import Summits.SmoothPoincare4.SmoothPoincare4.Theorems.EntropyRungConicalGapThinCone
import Literature.Geometry.Lorentzian.VolumePositivity
import HarnessLib

/-!
# Crux `EntropyRung.ConicalGap` (stmt-SmoothPoincare4-16589), line `Sketch`: rigidity `AVR < Θ` on non-flat shrinkers

The landed density transform (`EntropyRungConicalGapReduction.lean`, `helper_densityTransform`) reads
`∫ e^{-f} dV = 16π² a + ∫ R k(f) dV` with `k(t) = ∫₁^∞ (τ − 1) τ⁻⁴ e^{-t/τ} dτ`; `helper_avr_le_density` gave
`16π² a ≤ ∫ e^{-f} dV`. Here the **rigidity half of Wang–Wang 2023 Thm 1.1** (arXiv:2308.06560: `AVR ≤ Θ`, with
equality only on the Gaussian soliton) in the tree's vocabulary: the kernel `k` is POSITIVE
(`densityTransform_kernel_integral_pos`), so on a NON-FLAT complete connected normalised 4-d gradient shrinker
(`∃ x, R x ≠ 0`; `R ≥ 0` by Zhang, `R` continuous, `dV` positive on non-empty open sets —
`isOpenPosMeasure_riemannianMeasure`) the core term `∫ R k(f) dV` is POSITIVE and

* `helper_avr_lt_density_of_nonflat` — `16π² a < ∫ e^{-f} dV` for the regularised asymptotic volume ratio `a`;
* `helper_sublevelAvr_lt_density_of_nonflat` — the same for the classical sublevel ratio
  `A = lim Vol{f < t}/(8π²t²)` whenever it exists (`helper_avr_eq_sublevelLimit`): `16π² A < ∫ e^{-f} dV`.

(Flatness `R ≡ 0` ⇒ Gaussian soliton is a separate classical fact and is not used or claimed here.)
Everything here is proved; no definition and no named fact is introduced.
-/

noncomputable section

-- `Summit.SmoothPoincare4.SmoothPoincare4.…` (summit = problem) trips `dupNamespace` on every decl.
set_option linter.dupNamespace false

open scoped Manifold ContDiff ENNReal NNReal Topology
open MeasureTheory Set Filter
open Literature.Geometry.Lorentzian Literature.Geometry.Riemannian

namespace Summit.SmoothPoincare4.SmoothPoincare4.Theorems.ConicalGapSketch

/-- The transform kernel is POSITIVE: `k(t) = ∫₁^∞ (τ − 1) τ⁻⁴ e^{-t/τ} dτ > 0` for `t ≥ 0` (the integrand is
positive on the set `(1, ∞)` of positive Lebesgue measure and integrable there, `transformKernel_integrableOn`). -/
theorem densityTransform_kernel_integral_pos {t : ℝ} (ht : 0 ≤ t) :
    0 < ∫ τ in Set.Ioi (1 : ℝ), (τ - 1) / τ ^ 4 * Real.exp (-t / τ) := by
  have hint := transformKernel_integrableOn ht
  rw [setIntegral_pos_iff_support_of_nonneg_ae
    ((ae_restrict_mem measurableSet_Ioi).mono fun τ hτ ↦ transformKernel_nonneg t (mem_Ioi.1 hτ).le) hint]
  have hsub : Ioi (1 : ℝ) ⊆ Function.support (fun τ : ℝ ↦ (τ - 1) / τ ^ 4 * Real.exp (-t / τ)) ∩ Ioi 1 := by
    intro τ hτ
    refine ⟨?_, hτ⟩
    have h1 : (1 : ℝ) < τ := hτ
    exact (mul_pos (div_pos (by linarith) (by positivity)) (Real.exp_pos _)).ne'
  calc (0 : ℝ≥0∞) < volume (Ioi (1 : ℝ)) := by simp
    _ ≤ volume (Function.support (fun τ : ℝ ↦ (τ - 1) / τ ^ 4 * Real.exp (-t / τ)) ∩ Ioi 1) :=
        measure_mono hsub

/-- **Rigidity `16π² a < ∫ e^{-f} dV` on a non-flat shrinker** (the strict half of Wang–Wang 2023 Thm 1.1 in
regularised form): on a complete connected normalised 4-d gradient shrinker with `R x₀ ≠ 0` somewhere, the core term
`∫ R k(f) dV` of the density transform is positive — `R ≥ 0` continuous and positive on a non-empty open set of
positive `dV`-measure, `k(f) > 0` — so the regularised asymptotic volume ratio is STRICTLY below the Gaussian mass. -/
theorem helper_avr_lt_density_of_nonflat : ∀ (M : Type) [TopologicalSpace M] [T2Space M] [SecondCountableTopology M] [ChartedSpace (EuclideanSpace ℝ (Fin 4)) M] [IsManifold (𝓡 4) ∞ M] [ConnectedSpace M] [T3Space M] [MeasurableSpace M] [BorelSpace M] (g : Literature.Geometry.Lorentzian.PseudoRiemannianMetric (𝓡 4) ∞ (EuclideanSpace ℝ (Fin 4)) (TangentSpace (𝓡 4) : M → Type _)) [g.HasLeviCivita] (f : M → ℝ) (hg : g.IsRiemannian), (∀ (x : M) (r : NNReal), IsCompact {y : M | g.edist hg x y ≤ r}) → ContMDiff (𝓡 4) 𝓘(ℝ, ℝ) ∞ f → (∀ (x : M) (X Y : TangentSpace (𝓡 4) x), g.ricci x X Y + g.hessian f x X Y = (1 / 2 : ℝ) * g.val x X Y) → (∀ x : M, g.scalarCurvature x + g.gradSq f x = f x) → (∃ x : M, g.scalarCurvature x ≠ 0) → ∀ a : ℝ, Filter.Tendsto (fun T : ℝ ↦ (16 * Real.pi ^ 2 * T ^ 2)⁻¹ * ∫ x, Real.exp (-f x / T) ∂(Literature.Geometry.Lorentzian.riemannianMeasure (g.toContMDiffRiemannianMetric hg))) Filter.atTop (nhds a) → 16 * Real.pi ^ 2 * a < ∫ x, Real.exp (-f x) ∂(Literature.Geometry.Lorentzian.riemannianMeasure (g.toContMDiffRiemannianMetric hg)) := by
  intro M _ _ _ _ _ _ _ _ _ g _ f hg hc hf hsol hnorm hnf a ha
  have hR0 : ∀ x, 0 ≤ g.scalarCurvature x :=
    shrinkerScalarCurvature_nonneg_holds 4 M g f hg hc hf hsol hnorm
  have hf0 : ∀ x, 0 ≤ f x := fun x ↦ by
    have h1 := hnorm x
    have h2 := g.gradSq_nonneg hg f x
    linarith [hR0 x]
  have hRc : Continuous fun x ↦ g.scalarCurvature x :=
    (PseudoRiemannianMetric.contMDiff_scalarCurvature g).continuous
  obtain ⟨a', -, hlim, hint, hZ⟩ := helper_densityTransform M g f hg hc hf hsol hnorm
  have haa : a = a' := tendsto_nhds_unique ha hlim
  subst haa
  rw [hZ]
  -- the core term is positive
  set G : M → ℝ := fun x ↦ g.scalarCurvature x *
    ∫ τ in Set.Ioi (1 : ℝ), (τ - 1) / τ ^ 4 * Real.exp (-f x / τ) with hG
  have hG0 : ∀ x, 0 ≤ G x :=
    fun x ↦ mul_nonneg (hR0 x) (densityTransform_kernel_integral_nonneg (f x))
  have hsupp : {x | 0 < g.scalarCurvature x} ⊆ Function.support G := fun x hx ↦
    (mul_pos hx (densityTransform_kernel_integral_pos (hf0 x))).ne'
  have hopen : IsOpen {x | 0 < g.scalarCurvature x} := isOpen_lt continuous_const hRc
  obtain ⟨x₀, hx₀⟩ := hnf
  have hne : ({x | 0 < g.scalarCurvature x} : Set M).Nonempty := ⟨x₀, (hR0 x₀).lt_of_ne' hx₀⟩
  haveI : (riemannianMeasure (g.toContMDiffRiemannianMetric hg)).IsOpenPosMeasure :=
    isOpenPosMeasure_riemannianMeasure (g.toContMDiffRiemannianMetric hg)
  have hpos : 0 < ∫ x, G x ∂(riemannianMeasure (g.toContMDiffRiemannianMetric hg)) := by
    rw [integral_pos_iff_support_of_nonneg hG0 hint]
    exact (hopen.measure_pos _ hne).trans_le (measure_mono hsupp)
  linarith

/-- **Rigidity in classical form**: on a NON-FLAT complete connected normalised 4-d gradient shrinker whose sublevel
volume ratio `Vol{f < t}/(8π²t²)` converges to `A`, `16π² A < ∫ e^{-f} dV` (`AVR < Θ`; Wang–Wang 2023 Thm 1.1, strict
case) — `helper_avr_eq_sublevelLimit` + `helper_avr_lt_density_of_nonflat`. -/
theorem helper_sublevelAvr_lt_density_of_nonflat : ∀ (M : Type) [TopologicalSpace M] [T2Space M] [SecondCountableTopology M] [ChartedSpace (EuclideanSpace ℝ (Fin 4)) M] [IsManifold (𝓡 4) ∞ M] [ConnectedSpace M] [T3Space M] [MeasurableSpace M] [BorelSpace M] (g : Literature.Geometry.Lorentzian.PseudoRiemannianMetric (𝓡 4) ∞ (EuclideanSpace ℝ (Fin 4)) (TangentSpace (𝓡 4) : M → Type _)) [g.HasLeviCivita] (f : M → ℝ) (hg : g.IsRiemannian), (∀ (x : M) (r : NNReal), IsCompact {y : M | g.edist hg x y ≤ r}) → ContMDiff (𝓡 4) 𝓘(ℝ, ℝ) ∞ f → (∀ (x : M) (X Y : TangentSpace (𝓡 4) x), g.ricci x X Y + g.hessian f x X Y = (1 / 2 : ℝ) * g.val x X Y) → (∀ x : M, g.scalarCurvature x + g.gradSq f x = f x) → (∃ x : M, g.scalarCurvature x ≠ 0) → ∀ A : ℝ, Filter.Tendsto (fun t : ℝ ↦ ((Literature.Geometry.Lorentzian.riemannianMeasure (g.toContMDiffRiemannianMetric hg)) {x | f x < t}).toReal / (8 * Real.pi ^ 2 * t ^ 2)) Filter.atTop (nhds A) → 16 * Real.pi ^ 2 * A < ∫ x, Real.exp (-f x) ∂(Literature.Geometry.Lorentzian.riemannianMeasure (g.toContMDiffRiemannianMetric hg)) := by
  intro M _ _ _ _ _ _ _ _ _ g _ f hg hc hf hsol hnorm hnf A hA
  have hR0 : ∀ x, 0 ≤ g.scalarCurvature x :=
    shrinkerScalarCurvature_nonneg_holds 4 M g f hg hc hf hsol hnorm
  have hf0 : ∀ x, 0 ≤ f x := fun x ↦ by
    have h1 := hnorm x
    have h2 := g.gradSq_nonneg hg f x
    linarith [hR0 x]
  have hint : ∀ T : ℝ, 0 < T → Integrable (fun x ↦ Real.exp (-f x / T))
      (riemannianMeasure (g.toContMDiffRiemannianMetric hg)) :=
    fun T hT ↦ (stub_weightedIntegrability M g f hg hc hf hsol hnorm T hT).1
  have ha : Tendsto (fun T : ℝ ↦ (16 * Real.pi ^ 2 * T ^ 2)⁻¹ *
      ∫ x, Real.exp (-f x / T) ∂(riemannianMeasure (g.toContMDiffRiemannianMetric hg))) atTop (𝓝 A) :=
    helper_avr_eq_sublevelLimit M (riemannianMeasure (g.toContMDiffRiemannianMetric hg)) f
      hf.continuous.measurable hf0 hint A hA
  exact helper_avr_lt_density_of_nonflat M g f hg hc hf hsol hnorm hnf A ha

end Summit.SmoothPoincare4.SmoothPoincare4.Theorems.ConicalGapSketch

end
import Literature.Analysis.PDE.LoewnerNirenbergFacts
import Mathlib.Geometry.Euclidean.Inversion.Calculus
import HarnessLib

/-!
# The Kelvin identity: proof of F4 (discharge of `isSolution_kelvinTransform`)

Analysis/PDE proof file, named for its result (the Kelvin identity / conformal invariance of the
Loewner–Nirenberg equation); sibling of `LoewnerNirenbergFacts` (the named fact
`Literature.Analysis.PDE.LoewnerNirenberg.isSolution_kelvinTransform`, F4 there: for `n ≥ 3`,
`Ω ⊆ ℝⁿ` open, `a ∉ Ω`, `r > 0` and `u` a nonnegative classical solution of
`Δu = ¼n(n-2)u^{(n+2)/(n-2)}` on `Ω`, the Kelvin transform
`(K u)(y) = ((r/|y-a|)²)^{(n-2)/2} u(ι_{a,r} y)` is a solution on `ι_{a,r}(Ω)`
[GonzalezLiNguyen2018, §2.2 (LoewnerNirenberg1974)]). This file PROVES it:
`isSolution_kelvinTransform_holds`, and records the consequences `IsSolution.kelvinTransform` (the
Kelvin correspondence of solutions, unconditionally) and
`loewnerNirenberg_inversion_of_exists_isMaximalSolution` (LN2, the Möbius covariance
`u_{ι(Ω)}(ι x) · ((r/|x-a|)²)^{(n-2)/2} = u_Ω(x)`, now under F1 alone). (It is kept apart from
`LoewnerNirenbergFactsProofs`, which other discharges of the same fact file resubmit whole.)

The source (M. d. M. González, Y. Y. Li, L. Nguyen, *Existence and uniqueness to a fully nonlinear
version of the Loewner–Nirenberg problem*, Commun. Math. Stat. 6 (2018), arXiv:1804.08851, held:
paper:arxiv-1804.08851, §2.2 = the proof of the local Lipschitz lemma, read) only says, for
`u_{x,λ}(y) = (λ/|y-x|)^{n-2} u(x + λ²(y-x)/|y-x|²)`, "By conformal invariance,
`f(λ(-A^{u_{x,λ}})) = 1`". The content is the classical KELVIN IDENTITY
`Δ(K u)(y) = ((r/|y-a|)²)^{(n+2)/2} (Δu)(ι_{a,r} y)` (W. Thomson 1847), which we establish by the
direct computation, on Mathlib's Laplacian `Δ = Laplacian.laplacian` of a finite-dimensional real
inner product space `E`, `n = finrank ℝ E`:

## The argument (as formalised)

* `laplacian_eq_sum_fderiv_fderiv_apply`: `ΔG(x) = Σ_i ∂_{e_i}(∂_{e_i}G)(x)` along an orthonormal
  basis, whenever `DG` is differentiable at `x` (all second derivatives below are computed as first
  derivatives of directional derivatives).
* **Leibniz rule** `laplacian_smul_apply`: `Δ(f • g) = Δf • g + 2 Σ_i (∂_i f) • (∂_i g) + f • Δg`
  for `f` scalar, `g` vector valued, both `C²` AT THE POINT (the tree's
  `Literature.Analysis.FluidPDE.laplacian_mul_eq` asks global `ContDiff ℝ 2`, which neither the
  weight `‖y-a‖^{2-n}` (singular at the pole) nor `u` (only `C²` on `Ω`) satisfies).
* **Chain rule** `laplacian_comp_apply`: `Δ(v ∘ φ)(x) = Σ_i D²v(φx)(Dφ e_i, Dφ e_i) + Dv(φx)(Δφ(x))`
  for `φ : E → E` `C²` at `x`, `v` `C²` at `φ x`; and `sum_fderiv_fderiv_conformal`: if
  `Dφ(x) = c • R` with `R` a linear isometry, the second-order term is `c² (Δv)(φ x)`.
* **The inversion** `ι₀ = inversion 0 r`, `ι₀ z = (r²/‖z‖²) z`: Mathlib's `hasFDerivAt_inversion`
  gives `Dι₀(z) = (r/‖z‖)² • R_z`, `R_z` the reflection in `z^⊥` (`R_z z = -z`), and
  `laplacian_inversion_zero`: `Δι₀(z) = -2(n-2) r² ‖z‖⁻⁴ z` (Leibniz rule with `g = id` and the
  radial calculus of `Literature.Analysis.FluidPDE.RadialCalculus` for `r²/‖z‖²`).
* **The Kelvin identity** `laplacian_kelvin_zero`: for `z ≠ 0`, `2k = n - 2`, `v` `C²` at `ι₀ z`,
  `Δ(y ↦ ((r/‖y‖)²)^k v(ι₀ y))(z) = ((r/‖z‖)²)^{k+2} (Δv)(ι₀ z)`: the weight
  `((r/‖y‖)²)^k = r^{2k}‖y‖^{-2k}` is harmonic exactly when `2k = n - 2`, the cross term is
  `2 Σ_i (∂_i w)(∂_i (v ∘ ι₀)) = 4k w (r²/‖z‖⁴) Dv(ι₀z)(z)`, and the chain rule contributes
  `w (r/‖z‖)⁴ (Δv)(ι₀ z) + w Dv(ι₀ z)(Δι₀ z)`
  `= w (r/‖z‖)⁴ (Δv)(ι₀ z) - 2(n-2) w (r²/‖z‖⁴) Dv(ι₀z)(z)`;
  the first-order terms cancel since `4k = 2(n-2)`.
* **F4** `isSolution_kelvinTransform_holds`: translate the pole to `0`
  (`inversion a r y = inversion 0 r (y - a) + a`, `laplacian_translate_sub/add`), apply the Kelvin
  identity to `v = u(· + a)`, and use `((r/|y-a|)²)^{k+2} f_n(t) = f_n(((r/|y-a|)²)^k t)`
  (`k (n+2)/(n-2) = k + 2` for `n ≥ 3`); `K u` is `C²` on `ι(Ω)` by `ContDiffAt.inversion` and
  `ContDiffAt.rpow_const_of_ne`, and nonnegative.

## References

* M. d. M. González, Y. Y. Li, L. Nguyen, Commun. Math. Stat. 6 (2018) 269–288, arXiv:1804.08851:
  §2.2 ("By conformal invariance"). [GonzalezLiNguyen2018]
* C. Loewner, L. Nirenberg, *Partial differential equations invariant under conformal or projective
  transformations*, Contributions to Analysis (1974), 245–272 (the invariance of the equation under
  Möbius transformations; title result). [LoewnerNirenberg1974]
-/

noncomputable section

open Set Filter Metric Module
open scoped Laplacian Topology ContDiff RealInnerProductSpace

namespace Literature.Analysis.PDE

namespace LoewnerNirenberg

variable {E : Type*} [NormedAddCommGroup E] [InnerProductSpace ℝ E] [FiniteDimensional ℝ E]

section KelvinCalculus

variable {F : Type*} [NormedAddCommGroup F] [NormedSpace ℝ F]

omit [FiniteDimensional ℝ E] in
/-- `D²G(x)(h)(k) = D(y ↦ DG(y) k)(x) h` when `DG` is differentiable at `x`. [folklore] -/
theorem fderiv_fderiv_apply_eq_fderiv_apply {G : E → F} {x : E}
    (hG : DifferentiableAt ℝ (fderiv ℝ G) x) (h k : E) :
    fderiv ℝ (fderiv ℝ G) x h k = fderiv ℝ (fun y => fderiv ℝ G y k) x h := by
  rw [fderiv_clm_apply hG (differentiableAt_const k)]
  simp

/-- The Laplacian as the sum of the derivatives of the directional derivatives along an
orthonormal basis: `ΔG(x) = Σ_i ∂_{e_i}(∂_{e_i} G)(x)`. [folklore] -/
theorem laplacian_eq_sum_fderiv_fderiv_apply {G : E → F} {x : E}
    (hG : DifferentiableAt ℝ (fderiv ℝ G) x) {ι : Type*} [Fintype ι] (b : OrthonormalBasis ι ℝ E) :
    (Δ G) x = ∑ i, fderiv ℝ (fun y => fderiv ℝ G y (b i)) x (b i) := by
  rw [congrFun (InnerProductSpace.laplacian_eq_iteratedFDeriv_orthonormalBasis G b) x]
  refine Finset.sum_congr rfl fun i _ => ?_
  rw [iteratedFDeriv_two_apply, fderiv_fderiv_apply_eq_fderiv_apply hG]
  simp

omit [InnerProductSpace ℝ E] [FiniteDimensional ℝ E] in
/-- A `C²` function is differentiable near the point. [folklore] -/
theorem eventually_differentiableAt_of_contDiffAt [NormedSpace ℝ E] {G : E → F} {x : E}
    (hG : ContDiffAt ℝ 2 G x) : ∀ᶠ y in 𝓝 x, DifferentiableAt ℝ G y :=
  (hG.eventually (by simp)).mono fun _ hy => hy.differentiableAt (by simp)

omit [InnerProductSpace ℝ E] [FiniteDimensional ℝ E] in
/-- The derivative of a `C²` function is differentiable at the point. [folklore] -/
theorem differentiableAt_fderiv_of_contDiffAt [NormedSpace ℝ E] {G : E → F} {x : E}
    (hG : ContDiffAt ℝ 2 G x) : DifferentiableAt ℝ (fderiv ℝ G) x :=
  (hG.fderiv_right (m := 1) (by norm_num)).differentiableAt (by simp)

## DIRECTIONS
Looking at the records above, count the lines with the word "NormedAddCommGroup" in them; reply with the number only.

## ANSWER BOX
2